The compiler does not need to be faster. It needs to know which package it is rebuilding, and which it can reuse. Project references, composite: true, tsc -b. After the migration the same cold CI build can drop into the 3-minute range. PR builds that touch one leaf package finish in well under a minute. The diff is several minutes of wall time per CI run, and CI runs on every push. Your numbers will depend on package shape, hardware, and how often you touch shared libs.
The setup is not large. It is, however, easy to get wrong in three or four small ways that each silently halve the speedup. This is the runbook.
Why a single root tsconfig is slow
The default monorepo tsconfig.json looks like this:
{
"compilerOptions": {
"module": "esnext",
"target": "es2022",
"strict": true,
"outDir": "./dist"
},
"include": ["packages/*/src/**/*"]
}
Run tsc against that and you get one program with thousands of files in it. Type-check is one big graph walk. Emit is one big pass. There is no caching boundary between packages, because the compiler does not see packages — it sees source files in directories.
The cost of a single-program model shows up in three ways. Cold builds re-walk the entire graph every time. Incremental builds are coarse: TypeScript's --incremental flag persists a .tsbuildinfo, but the granularity of "what changed" is the whole program. Editor experience suffers because the language service has to load all the files even when you are working in one corner of the repo.
The Microsoft TypeScript Performance wiki lists project references among the recommended approaches for large codebases.
What project references actually are
A project reference is a declaration in one tsconfig.json that says "this project depends on the build output of that other project." TypeScript treats each referenced project as a separate compilation unit with its own emitted declarations.
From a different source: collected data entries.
/-- **KERNEL (D-imc-88): stub 2 of record ⟸ (C1) ∧ ♭ package ∧ Kato 13.4 (2) at `2`.**  `UniformFlatHondaDataAtTwo` (registry statement,
restated token-identically in §0) from `F1Sign2.HondaSystemAtTwoExists` (the v2.16 stub `stub_hondaAtTwo`; (1)–(6) by ★★ p827135
`SSFlatLocalData.flatLocalData_of_hondaSystemAtTwoExists`), `FlatPackageAtTwo` (the v2.16 stub `stub_flatPackage`) and the named fact
`Kato2004.thm13_4_two_lengthAt_fineSelmerDual_le_of_isEulerSystemClassTwo` (PRINT, a `stub_pub` conjunct or kernel hypothesis at the LEAD's
choice): (7) verbatim; (8) with `Z := Λ s₀`, `G` from ZL2, F4rat by `lengthAt_fineSelmerDual_le_of_flatZetaLine`.  Sorry-free composition;
CONDITIONAL on its three hypotheses; closes nothing by itself. [cite: Kato2004Asterisque, Thm. 13.4 (2) (p. 226)] [cite: Sprung2012, Thm. 2.2, Lemma 7.9] -/
theorem uniformFlatHondaDataAtTwo_of_flatPackage
    (hC1 : Summit.BirchSwinnertonDyer.Rank1Residual.F1Sign2.HondaSystemAtTwoExists)
    (hPkg : FlatPackageAtTwo)
    (h134 : Kato2004.thm13_4_two_lengthAt_fineSelmerDual_le_of_isEulerSystemClassTwo) :
    UniformFlatHondaDataAtTwo := by
  intro W _ _ hCM hr hss κ γ hκ hγ hγ' v hv
  obtain ⟨g, c, hg, hc, hTr, hinj, hsat, ⟨cneg, hH⟩⟩ :=
    Summit.BirchSwinnertonDyer.BirchSwinnertonDyer.Theorems.SSFlatLocalData.flatLocalData_of_hondaSystemAtTwoExists
      hC1 W hCM hr hss κ γ hκ hγ hγ' v hv
  obtain ⟨hcount, hZ⟩ := hPkg W hCM hr hss κ γ hκ hγ hγ' v hv g c hg hc hTr hinj hsat cneg hH
  refine ⟨g, c, hg, hc, hTr, hinj, hsat, ⟨cneg, hH⟩, hcount, ?_⟩
  intro _ f hf ϖ hϖ Ls Lf hSP D _
  haveI : Module.Free ℤ_[2] (W.tateModule 2) := module_free_tateModule_holds W 2
  haveI : Module.Finite ℤ_[2] (W.tateModule 2) := module_finite_tateModule_holds W 2
  obtain ⟨I, Y, P, loc, toX, δ, hex₁, hex₂, s₀, G, hG, hιG, hloc⟩ := hZ f hf ϖ hϖ Ls Lf hSP D
  exact ⟨I, Y, P, loc, toX, δ, Submodule.span (IwasawaAlgebra 2) {s₀}, G, hex₁, hex₂, hG, hιG,
    lengthAt_fineSelmerDual_le_of_flatZetaLine h134 W hCM hκ hγ I Y P loc ϖ Lf hloc⟩

/-! ## §5 The reshape, as the LEAD would cut it (nothing registered here): v2.16 stub 2 := the two hypotheses of the kernel -/

/-- **v2.16 shape (advisory).**  With `stub_hondaAtTwo : HondaSystemAtTwoExists` and `stub_flatPackage : FlatPackageAtTwo` as the two
registered stubs replacing `stub_allFlatData`, and `h134` fed by name, the composition slot of `SupersingularRankZeroAtTwo_of` receives
`UniformFlatHondaDataAtTwo` unchanged — so every downstream token of v2.14 (`uniformFlatDataAtTwo_of_honda`, `bsdp_two_of_genericOdd`) is
byte-identical.  This theorem is that one line. [folklore] -/
theorem stub_allFlatData_of_v216
    (stub_hondaAtTwo : Summit.BirchSwinnertonDyer.Rank1Residual.F1Sign2.HondaSystemAtTwoExists)
    (stub_flatPackage : FlatPackageAtTwo)
    (h134 : Kato2004.thm13_4_two_lengthAt_fineSelmerDual_le_of_isEulerSystemClassTwo) :
    UniformFlatHondaDataAtTwo :=
  uniformFlatHondaDataAtTwo_of_flatPackage stub_hondaAtTwo stub_flatPackage h134

end Summit.BirchSwinnertonDyer.BirchSwinnertonDyer.Cruxes.SupersingularRankZeroAtTwo.D88

end
/-! ## §2 The rate clause of the inverse tower -/

/-- **`norm_Savg_inv_tower_step_le_cubic` — THE ONE-STEP RATE OF THE SCALAR UNIT-LATTICE EFFECTIVE FORM, ENTRYWISE WITH DECAY, UNCONDITIONAL** [our proof]: `∃ δ > 0`
(function of `d, a′`), `∀ L ≥ 2, ∃ C > 0` (function of `d, a′, L`), `∀ N₀ ≥ 1, ∀ k y y′`:
`‖((S_{L^{k+1}})⁻¹ − (S_{L^k})⁻¹)(y,y′)‖ ≤ C·(1∕√L)^k·e^{−δ·|y − y′|_{T,∞}}` — `S′⁻¹ − S⁻¹ = S⁻¹(S − S′)S′⁻¹`, the two clauses of leaf-06's `convC_shape_Savg_tower_cubic` for the middle
factor at the common rate, leaf-03's k-uniform decay of `S_n⁻¹` for the outer factors, the double convolution. -/
theorem norm_Savg_inv_tower_step_le_cubic {a' : ℝ} (ha' : 0 < a') :
    ∃ δ : ℝ, 0 < δ ∧ ∀ (L : ℕ) [NeZero L], 2 ≤ L → ∃ C : ℝ, 0 < C ∧
      ∀ (N₀ : ℕ) [NeZero N₀] (k : ℕ) (y y' : Tor (fun _ : Fin (d + 1) => N₀)),
        ‖((Savg (L ^ (k + 1)) (fun _ : Fin (d + 1) => N₀) a')⁻¹ - (Savg (L ^ k) (fun _ : Fin (d + 1) => N₀) a')⁻¹) y y'‖
            ≤ C * ((Real.sqrt L)⁻¹) ^ k * Real.exp (-(δ * torusSupNorm (fun _ : Fin (d + 1) => N₀)
                (rep (fun _ : Fin (d + 1) => N₀) y - rep (fun _ : Fin (d + 1) => N₀) y'))) := by
  obtain ⟨δ₄, hδ₄, hstep⟩ := convC_shape_Savg_tower_cubic d ha'
  set t : ℝ := min (deltaS d a') δ₄ with ht
  have htpos : 0 < t := lt_min (deltaS_pos d ha') hδ₄
  have htS : t ≤ deltaS d a' := min_le_left _ _
  have ht4 : t ≤ δ₄ := min_le_right _ _
  refine ⟨t / 2, by linarith, fun L _ hL2 => ?_⟩
  obtain ⟨C₄, hC₄, h⟩ := hstep L hL2
  have hσ := sigmaS_pos d ha'
  have hK : 0 ≤ latticeConst (d + 1) (t / 2) := latticeConst_nonneg _ (by linarith)
  refine ⟨sigmaS d a' ^ 2 * C₄ * latticeConst (d + 1) (t / 2) ^ 2 + 1, by positivity, fun N₀ _ k y y' => ?_⟩
  have hθ0 : 0 ≤ (Real.sqrt L)⁻¹ := by positivity
  -- the three factors, all at the common rate `t`
  have hweak : ∀ {r : ℝ} (z z' : Tor (fun _ : Fin (d + 1) => N₀)), t ≤ r →
      Real.exp (-(r * ldist (fun _ : Fin (d + 1) => N₀) z z')) ≤ Real.exp (-(t * ldist (fun _ : Fin (d + 1) => N₀) z z')) :=
    fun z z' hr => Real.exp_le_exp.mpr (by have := ldist_nonneg (fun _ : Fin (d + 1) => N₀) z z'; nlinarith)
  have hinv : ∀ (n : ℕ) [NeZero n] (z z' : Tor (fun _ : Fin (d + 1) => N₀)),
      ‖(Savg n (fun _ : Fin (d + 1) => N₀) a')⁻¹ z z'‖ ≤ sigmaS d a' * Real.exp (-(t * ldist (fun _ : Fin (d + 1) => N₀) z z')) :=
    fun n _ z z' => (norm_Savg_inv_apply_le n (fun _ : Fin (d + 1) => N₀) ha' z z').trans (mul_le_mul_of_nonneg_left (hweak z z' htS) hσ.le)
  have hmid : ∀ z z' : Tor (fun _ : Fin (d + 1) => N₀),
      ‖(Savg (L ^ k) (fun _ : Fin (d + 1) => N₀) a' - Savg (L ^ (k + 1)) (fun _ : Fin (d + 1) => N₀) a') z z'‖ ≤
        C₄ * ((Real.sqrt L)⁻¹) ^ k * Real.exp (-(t * ldist (fun _ : Fin (d + 1) => N₀) z z')) := fun z z' => by
    have h2 := (h N₀ k z z').2
    rw [← ldist_eq_torusSupNorm (fun _ : Fin (d + 1) => N₀) z z'] at h2
    rw [← neg_sub, Matrix.neg_apply, norm_neg]
    exact h2.trans (mul_le_mul_of_nonneg_left (hweak z z' ht4) (by positivity))
  -- the second resolvent identity and the triple product
  have hid : (Savg (L ^ (k + 1)) (fun _ : Fin (d + 1) => N₀) a')⁻¹ - (Savg (L ^ k) (fun _ : Fin (d + 1) => N₀) a')⁻¹ =
      (Savg (L ^ (k + 1)) (fun _ : Fin (d + 1) => N₀) a')⁻¹ *
        (Savg (L ^ k) (fun _ : Fin (d + 1) => N₀) a' - Savg (L ^ (k + 1)) (fun _ : Fin (d + 1) => N₀) a') *
        (Savg (L ^ k) (fun _ : Fin (d + 1) => N₀) a')⁻¹ :=
    inv_sub_inv_eq (isUnit_det_Savg (L ^ (k + 1)) (fun _ : Fin (d + 1) => N₀) ha') (isUnit_det_Savg (L ^ k) (fun _ : Fin (d + 1) => N₀) ha')
  rw [hid]
  calc ‖((Savg (L ^ (k + 1)) (fun _ : Fin (d + 1) => N₀) a')⁻¹ *
        (Savg (L ^ k) (fun _ : Fin (d + 1) => N₀) a' - Savg (L ^ (k + 1)) (fun _ : Fin (d + 1) => N₀) a') *
        (Savg (L ^ k) (fun _ : Fin (d + 1) => N₀) a')⁻¹) y y'‖
      ≤ ∑ y₁, ∑ y₂, ‖(Savg (L ^ (k + 1)) (fun _ : Fin (d + 1) => N₀) a')⁻¹ y y₁‖ *
          ‖(Savg (L ^ k) (fun _ : Fin (d + 1) => N₀) a' - Savg (L ^ (k + 1)) (fun _ : Fin (d + 1) => N₀) a') y₁ y₂‖ *
          ‖(Savg (L ^ k) (fun _ : Fin (d + 1) => N₀) a')⁻¹ y₂ y'‖ := norm_triple_mul_apply_le _ _ _ y y'
    _ ≤ ∑ y₁, ∑ y₂, (sigmaS d a' * Real.exp (-(t * ldist (fun _ : Fin (d + 1) => N₀) y y₁))) *
          (C₄ * ((Real.sqrt L)⁻¹) ^ k * Real.exp (-(t * ldist (fun _ : Fin (d + 1) => N₀) y₁ y₂))) *
          (sigmaS d a' * Real.exp (-(t * ldist (fun _ : Fin (d + 1) => N₀) y₂ y'))) :=
        Finset.sum_le_sum fun y₁ _ => Finset.sum_le_sum fun y₂ _ =>
          mul_le_mul (mul_le_mul (hinv (L ^ (k + 1)) y y₁) (hmid y₁ y₂) (norm_nonneg _) (by positivity)) (hinv (L ^ k) y₂ y') (norm_nonneg _)
            (by positivity)
    _ = sigmaS d a' ^ 2 * C₄ * ((Real.sqrt L)⁻¹) ^ k *
          ∑ y₁, ∑ y₂, Real.exp (-(t * ldist (fun _ : Fin (d + 1) => N₀) y y₁)) * Real.exp (-(t * ldist (fun _ : Fin (d + 1) => N₀) y₁ y₂)) *
            Real.exp (-(t * ldist (fun _ : Fin (d + 1) => N₀) y₂ y')) := by
        rw [Finset.mul_sum]
        refine Finset.sum_congr rfl fun y₁ _ => ?_
        rw [Finset.mul_sum]
        exact Finset.sum_congr rfl fun y₂ _ => by ring
    _ ≤ sigmaS d a' ^ 2 * C₄ * ((Real.sqrt L)⁻¹) ^ k *
          (latticeConst (d + 1) (t / 2) ^ 2 * Real.exp (-(t / 2 * ldist (fun _ : Fin (d + 1) => N₀) y y'))) :=
        mul_le_mul_of_nonneg_left (sum_sum_exp_ldist_le (fun _ : Fin (d + 1) => N₀) htpos y y') (by positivity)
    _ ≤ (sigmaS d a' ^ 2 * C₄ * latticeConst (d + 1) (t / 2) ^ 2 + 1) * ((Real.sqrt L)⁻¹) ^ k *
          Real.exp (-(t / 2 * ldist (fun _ : Fin (d + 1) => N₀) y y')) := by
        have hE : 0 ≤ ((Real.sqrt L)⁻¹) ^ k * Real.exp (-(t / 2 * ldist (fun _ : Fin (d + 1) => N₀) y y')) := by positivity
        nlinarith
    _ = (sigmaS d a' ^ 2 * C₄ * latticeConst (d + 1) (t / 2) ^ 2 + 1) * ((Real.sqrt L)⁻¹) ^ k *
          Real.exp (-(t / 2 * torusSupNorm (fun _ : Fin (d + 1) => N₀)
            (rep (fun _ : Fin (d + 1) => N₀) y - rep (fun _ : Fin (d + 1) => N₀) y'))) := by
        rw [ldist_eq_torusSupNorm (fun _ : Fin (d + 1) => N₀) y y']

/-! ## §3 Both clauses for the inverse tower -/

/-- **`convC_shape_Savg_inv_tower_cubic` — THE SCALAR UNIT-LATTICE EFFECTIVE-FORM TOWER SATISFIES THE ROW's TWO-CLAUSE SHAPE, UNCONDITIONALLY** [our proof]:
`∃ δ₅ > 0` (function of `d, a′`), `∀ L ≥ 2, ∃ C₅ > 0` (function of `d, a′, L`), `∀ N₀ ≥ 1, ∀ k y y′`:
`‖(S_{L^k})⁻¹(y,y′)‖ ≤ C₅·e^{−δ₅|y−y′|_{T,∞}}` (clause 1 = leaf-03's `norm_Savg_inv_apply_le`, every `n`, every torus) ∧
`‖((S_{L^{k+1}})⁻¹ − (S_{L^k})⁻¹)(y,y′)‖ ≤ C₅·(1∕√L)^k·e^{−δ₅|y−y′|_{T,∞}}` (clause 2 = §2) — with `S_n⁻¹ = a′⁻¹·𝒮_n + 1`, the two clauses of (CONV-C)'s SHAPE for
the effective form `𝒮_n` of the scalar block-mean tower at `U = 1` (the identity is diagonal and k-independent). -/
theorem convC_shape_Savg_inv_tower_cubic {a' : ℝ} (ha' : 0 < a') :
    ∃ δ₅ : ℝ, 0 < δ₅ ∧ ∀ (L : ℕ) [NeZero L], 2 ≤ L → ∃ C₅ : ℝ, 0 < C₅ ∧
      ∀ (N₀ : ℕ) [NeZero N₀] (k : ℕ) (y y' : Tor (fun _ : Fin (d + 1) => N₀)),
        ‖(Savg (L ^ k) (fun _ : Fin (d + 1) => N₀) a')⁻¹ y y'‖
            ≤ C₅ * Real.exp (-(δ₅ * torusSupNorm (fun _ : Fin (d + 1) => N₀)
                (rep (fun _ : Fin (d + 1) => N₀) y - rep (fun _ : Fin (d + 1) => N₀) y'))) ∧
        ‖((Savg (L ^ (k + 1)) (fun _ : Fin (d + 1) => N₀) a')⁻¹ - (Savg (L ^ k) (fun _ : Fin (d + 1) => N₀) a')⁻¹) y y'‖
            ≤ C₅ * ((Real.sqrt L)⁻¹) ^ k * Real.exp (-(δ₅ * torusSupNorm (fun _ : Fin (d + 1) => N₀)
                (rep (fun _ : Fin (d + 1) => N₀) y - rep (fun _ : Fin (d + 1) => N₀) y'))) := by
  obtain ⟨δ, hδ, hstep⟩ := norm_Savg_inv_tower_step_le_cubic d ha'
  set δ₅ : ℝ := min δ (deltaS d a') with hδ₅
  have hδ₅pos : 0 < δ₅ := lt_min hδ (deltaS_pos d ha')
  refine ⟨δ₅, hδ₅pos, fun L _ hL2 => ?_⟩
  obtain ⟨C, hC, h⟩ := hstep L hL2
  have hσ := sigmaS_pos d ha'
  refine ⟨max C (sigmaS d a'), lt_max_of_lt_left hC, fun N₀ _ k y y' => ⟨?_, ?_⟩⟩
  · -- clause 1: leaf-03's k-uniform decay, at the weaker rate `δ₅ ≤ δ_S`
    have h1 := norm_Savg_inv_apply_le (L ^ k) (fun _ : Fin (d + 1) => N₀) ha' y y'
    rw [ldist_eq_torusSupNorm (fun _ : Fin (d + 1) => N₀) y y'] at h1
    refine h1.trans (mul_le_mul (le_max_right _ _) (Real.exp_le_exp.mpr ?_) (Real.exp_pos _).le (le_trans hσ.le (le_max_right _ _)))
    have h0 : 0 ≤ torusSupNorm (fun _ : Fin (d + 1) => N₀) (rep (fun _ : Fin (d + 1) => N₀) y - rep (fun _ : Fin (d + 1) => N₀) y') := by
      rw [← ldist_eq_torusSupNorm (fun _ : Fin (d + 1) => N₀) y y']; exact ldist_nonneg (fun _ : Fin (d + 1) => N₀) y y'
    nlinarith [min_le_right δ (deltaS d a')]
  · -- clause 2: §2 at the weaker rate `δ₅ ≤ δ`
    have h2 := h N₀ k y y'
    have h0 : 0 ≤ torusSupNorm (fun _ : Fin (d + 1) => N₀) (rep (fun _ : Fin (d + 1) => N₀) y - rep (fun _ : Fin (d + 1) => N₀) y') := by
      rw [← ldist_eq_torusSupNorm (fun _ : Fin (d + 1) => N₀) y y']; exact ldist_nonneg (fun _ : Fin (d + 1) => N₀) y y'
    refine h2.trans (mul_le_mul (mul_le_mul_of_nonneg_right (le_max_left _ _) (by positivity)) (Real.exp_le_exp.mpr ?_) (Real.exp_pos _).le
      (by positivity))
    nlinarith [min_le_left δ (deltaS d a')]

end Summit.QuantumFields.BalabanUV.Beta.GAN24.ScalarUnitLatticeTowerInverse

end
Three settings are load-bearing. composite: true on the referenced project tells tsc that this project is part of a build graph and must emit declaration files. references: [{ "path": "..." }] on the depending project tells tsc where to find the upstream. tsc -b (build mode) walks the graph in dependency order, builds only what changed, and caches the rest.
A minimal two-package example. packages/core/tsconfig.json:
{
"compilerOptions": {
"composite": true,
"declaration": true,
"declarationMap": true,
"outDir": "./dist",
"rootDir": "./src",
"module": "nodenext",
"moduleResolution": "nodenext",
"target": "es2022",
"strict": true
},
"include": ["src/**/*"]
}
packages/api/tsconfig.json:
{
"compilerOptions": {
"composite": true,
"declaration": true,
"declarationMap": true,
"outDir": "./dist",
"rootDir": "./src",
"module": "nodenext",
"moduleResolution": "nodenext",
"target": "es2022",
"strict": true
},
"include": ["src/**/*"],
"references": [
{ "path": "../core" }
]
}
Root tsconfig.json:
{
"files": [],
"references": [
{ "path": "./packages/core" },
{ "path": "./packages/api" }
]
}
tsc -b from the root walks the references, builds core first, then api. On the next run, if only api changed, core is reused from its cached build output. The compiler reads core/dist/*.d.ts instead of re-reading core/src/** and re-checking every type.
Where the wins come from
Three concrete mechanisms make project references faster than a single-program build.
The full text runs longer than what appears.